[Study material]

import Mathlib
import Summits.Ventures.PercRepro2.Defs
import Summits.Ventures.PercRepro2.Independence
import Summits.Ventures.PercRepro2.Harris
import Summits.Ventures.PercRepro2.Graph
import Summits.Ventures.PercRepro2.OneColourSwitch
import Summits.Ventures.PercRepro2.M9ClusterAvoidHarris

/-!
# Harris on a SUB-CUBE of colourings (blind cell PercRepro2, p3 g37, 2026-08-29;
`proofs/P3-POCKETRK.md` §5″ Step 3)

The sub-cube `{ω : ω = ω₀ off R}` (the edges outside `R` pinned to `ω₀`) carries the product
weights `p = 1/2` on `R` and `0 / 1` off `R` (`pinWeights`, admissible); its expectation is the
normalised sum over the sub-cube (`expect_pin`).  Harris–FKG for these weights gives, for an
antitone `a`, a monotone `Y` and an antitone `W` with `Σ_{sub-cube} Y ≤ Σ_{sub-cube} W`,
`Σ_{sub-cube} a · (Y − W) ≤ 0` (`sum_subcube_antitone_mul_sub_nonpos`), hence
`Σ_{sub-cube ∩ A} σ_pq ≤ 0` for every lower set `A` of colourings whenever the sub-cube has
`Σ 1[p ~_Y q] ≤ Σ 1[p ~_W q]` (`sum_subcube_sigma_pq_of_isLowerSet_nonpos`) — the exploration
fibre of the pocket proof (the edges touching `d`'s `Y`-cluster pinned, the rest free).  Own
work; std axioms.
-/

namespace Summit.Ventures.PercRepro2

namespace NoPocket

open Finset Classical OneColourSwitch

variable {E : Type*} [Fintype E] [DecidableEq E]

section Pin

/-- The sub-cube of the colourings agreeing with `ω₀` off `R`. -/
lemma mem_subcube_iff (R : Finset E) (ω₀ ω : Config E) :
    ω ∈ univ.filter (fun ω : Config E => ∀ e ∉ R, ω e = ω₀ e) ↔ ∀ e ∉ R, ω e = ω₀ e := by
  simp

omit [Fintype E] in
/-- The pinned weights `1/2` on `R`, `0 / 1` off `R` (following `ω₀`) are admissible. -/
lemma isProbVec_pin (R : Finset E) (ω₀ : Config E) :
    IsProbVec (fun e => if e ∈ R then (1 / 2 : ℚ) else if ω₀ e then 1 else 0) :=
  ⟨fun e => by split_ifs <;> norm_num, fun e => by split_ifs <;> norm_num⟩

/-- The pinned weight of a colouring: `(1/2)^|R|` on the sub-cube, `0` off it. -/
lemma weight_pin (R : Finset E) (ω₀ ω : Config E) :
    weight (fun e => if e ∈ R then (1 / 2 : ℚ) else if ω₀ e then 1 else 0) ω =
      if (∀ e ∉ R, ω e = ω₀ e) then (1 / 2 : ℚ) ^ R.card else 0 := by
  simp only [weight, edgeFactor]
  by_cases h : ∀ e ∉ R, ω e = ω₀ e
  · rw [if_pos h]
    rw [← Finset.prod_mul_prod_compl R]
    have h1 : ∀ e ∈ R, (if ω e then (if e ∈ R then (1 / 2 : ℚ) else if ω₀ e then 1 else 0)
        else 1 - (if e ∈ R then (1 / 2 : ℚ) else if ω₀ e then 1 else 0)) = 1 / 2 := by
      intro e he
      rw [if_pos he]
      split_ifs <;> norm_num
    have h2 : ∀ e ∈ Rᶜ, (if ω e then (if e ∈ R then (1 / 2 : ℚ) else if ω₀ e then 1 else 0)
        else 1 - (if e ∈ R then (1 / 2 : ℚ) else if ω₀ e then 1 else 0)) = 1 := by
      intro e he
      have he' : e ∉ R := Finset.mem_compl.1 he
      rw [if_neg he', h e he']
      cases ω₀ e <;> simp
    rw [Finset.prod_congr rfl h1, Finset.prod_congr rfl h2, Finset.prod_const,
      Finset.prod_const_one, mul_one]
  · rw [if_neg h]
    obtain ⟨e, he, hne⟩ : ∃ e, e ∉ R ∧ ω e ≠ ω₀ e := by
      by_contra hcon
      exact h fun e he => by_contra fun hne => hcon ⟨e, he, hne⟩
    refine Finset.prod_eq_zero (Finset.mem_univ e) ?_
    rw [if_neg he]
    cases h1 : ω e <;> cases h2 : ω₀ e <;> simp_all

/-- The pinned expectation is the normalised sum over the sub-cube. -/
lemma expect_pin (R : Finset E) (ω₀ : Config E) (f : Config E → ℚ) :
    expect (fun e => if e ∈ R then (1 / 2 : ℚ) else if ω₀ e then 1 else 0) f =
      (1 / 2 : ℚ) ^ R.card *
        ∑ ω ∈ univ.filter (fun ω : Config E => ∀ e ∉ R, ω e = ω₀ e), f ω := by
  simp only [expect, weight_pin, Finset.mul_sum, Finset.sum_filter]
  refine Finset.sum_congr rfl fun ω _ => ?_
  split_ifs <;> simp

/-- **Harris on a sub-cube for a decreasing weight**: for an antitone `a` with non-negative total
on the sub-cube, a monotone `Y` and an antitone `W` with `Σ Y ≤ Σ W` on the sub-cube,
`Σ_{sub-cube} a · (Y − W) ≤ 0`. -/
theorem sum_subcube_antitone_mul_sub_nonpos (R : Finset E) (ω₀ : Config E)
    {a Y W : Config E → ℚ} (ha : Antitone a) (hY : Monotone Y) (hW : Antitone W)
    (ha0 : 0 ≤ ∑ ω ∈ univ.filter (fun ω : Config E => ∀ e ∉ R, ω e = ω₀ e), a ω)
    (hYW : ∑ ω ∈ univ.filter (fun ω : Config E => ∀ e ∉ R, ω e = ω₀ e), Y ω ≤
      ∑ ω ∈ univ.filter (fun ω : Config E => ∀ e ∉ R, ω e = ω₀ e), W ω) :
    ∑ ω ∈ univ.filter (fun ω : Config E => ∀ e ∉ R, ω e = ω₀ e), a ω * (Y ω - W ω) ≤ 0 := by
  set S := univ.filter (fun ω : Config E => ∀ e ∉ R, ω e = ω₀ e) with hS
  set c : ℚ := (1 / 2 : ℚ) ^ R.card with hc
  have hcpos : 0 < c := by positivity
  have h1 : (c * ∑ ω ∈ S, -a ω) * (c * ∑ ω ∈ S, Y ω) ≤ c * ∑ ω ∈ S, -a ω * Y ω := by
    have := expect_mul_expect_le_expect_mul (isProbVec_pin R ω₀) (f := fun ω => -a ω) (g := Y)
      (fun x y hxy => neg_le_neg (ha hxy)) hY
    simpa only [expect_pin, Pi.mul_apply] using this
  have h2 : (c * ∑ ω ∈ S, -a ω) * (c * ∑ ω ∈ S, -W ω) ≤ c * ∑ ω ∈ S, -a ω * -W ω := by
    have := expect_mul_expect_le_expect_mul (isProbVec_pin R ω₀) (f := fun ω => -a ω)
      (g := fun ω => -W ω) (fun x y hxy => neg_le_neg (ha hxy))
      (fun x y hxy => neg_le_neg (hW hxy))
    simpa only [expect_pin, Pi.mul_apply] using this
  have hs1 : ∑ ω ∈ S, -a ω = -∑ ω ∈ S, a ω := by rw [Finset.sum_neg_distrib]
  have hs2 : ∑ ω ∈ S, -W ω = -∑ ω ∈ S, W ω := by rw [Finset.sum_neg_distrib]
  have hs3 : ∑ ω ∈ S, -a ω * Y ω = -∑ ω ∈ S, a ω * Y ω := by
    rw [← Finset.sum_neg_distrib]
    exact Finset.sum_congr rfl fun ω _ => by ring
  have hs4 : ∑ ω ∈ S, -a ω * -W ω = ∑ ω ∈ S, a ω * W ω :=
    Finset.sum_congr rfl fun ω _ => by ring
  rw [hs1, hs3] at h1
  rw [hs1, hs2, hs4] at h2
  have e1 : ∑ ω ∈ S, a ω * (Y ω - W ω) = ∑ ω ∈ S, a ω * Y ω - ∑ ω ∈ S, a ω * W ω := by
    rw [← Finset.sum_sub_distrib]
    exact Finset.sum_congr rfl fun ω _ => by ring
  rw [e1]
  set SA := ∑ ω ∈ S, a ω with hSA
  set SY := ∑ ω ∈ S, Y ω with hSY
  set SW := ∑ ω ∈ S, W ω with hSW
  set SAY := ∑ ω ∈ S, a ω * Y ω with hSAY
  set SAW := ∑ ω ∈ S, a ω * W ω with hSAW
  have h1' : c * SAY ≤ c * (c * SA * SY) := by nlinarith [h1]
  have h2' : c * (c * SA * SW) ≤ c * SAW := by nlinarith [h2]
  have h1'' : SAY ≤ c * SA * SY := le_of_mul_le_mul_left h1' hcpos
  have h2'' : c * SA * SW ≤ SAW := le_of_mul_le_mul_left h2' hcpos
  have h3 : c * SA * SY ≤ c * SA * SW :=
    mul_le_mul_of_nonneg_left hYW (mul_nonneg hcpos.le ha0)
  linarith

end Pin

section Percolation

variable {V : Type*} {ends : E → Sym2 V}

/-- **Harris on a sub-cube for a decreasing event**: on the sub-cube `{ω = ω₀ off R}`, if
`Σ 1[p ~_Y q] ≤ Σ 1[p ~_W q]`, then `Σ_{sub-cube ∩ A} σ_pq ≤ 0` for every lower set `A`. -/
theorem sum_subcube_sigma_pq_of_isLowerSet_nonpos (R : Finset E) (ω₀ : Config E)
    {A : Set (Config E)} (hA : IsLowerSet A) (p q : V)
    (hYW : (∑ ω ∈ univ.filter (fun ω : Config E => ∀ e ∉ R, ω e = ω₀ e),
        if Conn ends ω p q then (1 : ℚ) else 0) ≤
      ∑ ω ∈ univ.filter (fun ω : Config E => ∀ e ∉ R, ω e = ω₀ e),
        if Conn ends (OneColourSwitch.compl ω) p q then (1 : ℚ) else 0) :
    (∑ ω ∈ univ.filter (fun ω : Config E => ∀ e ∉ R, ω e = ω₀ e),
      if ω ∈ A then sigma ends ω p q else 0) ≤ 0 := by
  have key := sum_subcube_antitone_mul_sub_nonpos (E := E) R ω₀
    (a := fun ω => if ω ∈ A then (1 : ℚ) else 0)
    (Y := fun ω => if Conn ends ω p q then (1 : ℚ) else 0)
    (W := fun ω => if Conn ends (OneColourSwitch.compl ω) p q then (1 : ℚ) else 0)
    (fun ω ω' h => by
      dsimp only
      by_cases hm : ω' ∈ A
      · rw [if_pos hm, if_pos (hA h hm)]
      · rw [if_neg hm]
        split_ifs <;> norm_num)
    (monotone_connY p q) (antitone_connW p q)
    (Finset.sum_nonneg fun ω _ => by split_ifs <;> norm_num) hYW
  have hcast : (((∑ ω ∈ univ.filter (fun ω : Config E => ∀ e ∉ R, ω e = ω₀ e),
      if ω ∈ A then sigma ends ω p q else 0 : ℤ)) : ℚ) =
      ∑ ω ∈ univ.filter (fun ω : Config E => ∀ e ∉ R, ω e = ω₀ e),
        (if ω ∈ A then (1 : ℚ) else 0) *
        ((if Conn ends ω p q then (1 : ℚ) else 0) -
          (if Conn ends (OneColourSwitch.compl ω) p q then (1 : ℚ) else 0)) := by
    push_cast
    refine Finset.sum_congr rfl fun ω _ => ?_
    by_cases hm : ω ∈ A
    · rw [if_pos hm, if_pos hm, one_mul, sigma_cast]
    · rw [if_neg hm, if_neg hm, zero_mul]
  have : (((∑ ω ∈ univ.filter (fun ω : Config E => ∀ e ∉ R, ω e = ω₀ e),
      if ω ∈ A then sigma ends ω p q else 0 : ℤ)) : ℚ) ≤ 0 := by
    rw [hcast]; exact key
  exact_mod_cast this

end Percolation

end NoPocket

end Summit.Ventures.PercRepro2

[/Study material]

• [Task description] From the entries above, print the lines beginning at the one with "have h2' : c" and stopping after the one with "(hYW : (∑ ω ∈ univ.filter", exactly as written and with nothing else.

• [Answer for this exercise]
  have h2' : c * (c * SA * SW) ≤ c * SAW := by nlinarith [h2]
  have h1'' : SAY ≤ c * SA * SY := le_of_mul_le_mul_left h1' hcpos
  have h2'' : c * SA * SW ≤ SAW := le_of_mul_le_mul_left h2' hcpos
  have h3 : c * SA * SY ≤ c * SA * SW :=
    mul_le_mul_of_nonneg_left hYW (mul_nonneg hcpos.le ha0)
  linarith

end Pin

section Percolation

variable {V : Type*} {ends : E → Sym2 V}

/-- **Harris on a sub-cube for a decreasing event**: on the sub-cube `{ω = ω₀ off R}`, if
`Σ 1[p ~_Y q] ≤ Σ 1[p ~_W q]`, then `Σ_{sub-cube ∩ A} σ_pq ≤ 0` for every lower set `A`. -/
theorem sum_subcube_sigma_pq_of_isLowerSet_nonpos (R : Finset E) (ω₀ : Config E)
    {A : Set (Config E)} (hA : IsLowerSet A) (p q : V)
    (hYW : (∑ ω ∈ univ.filter (fun ω : Config E => ∀ e ∉ R, ω e = ω₀ e),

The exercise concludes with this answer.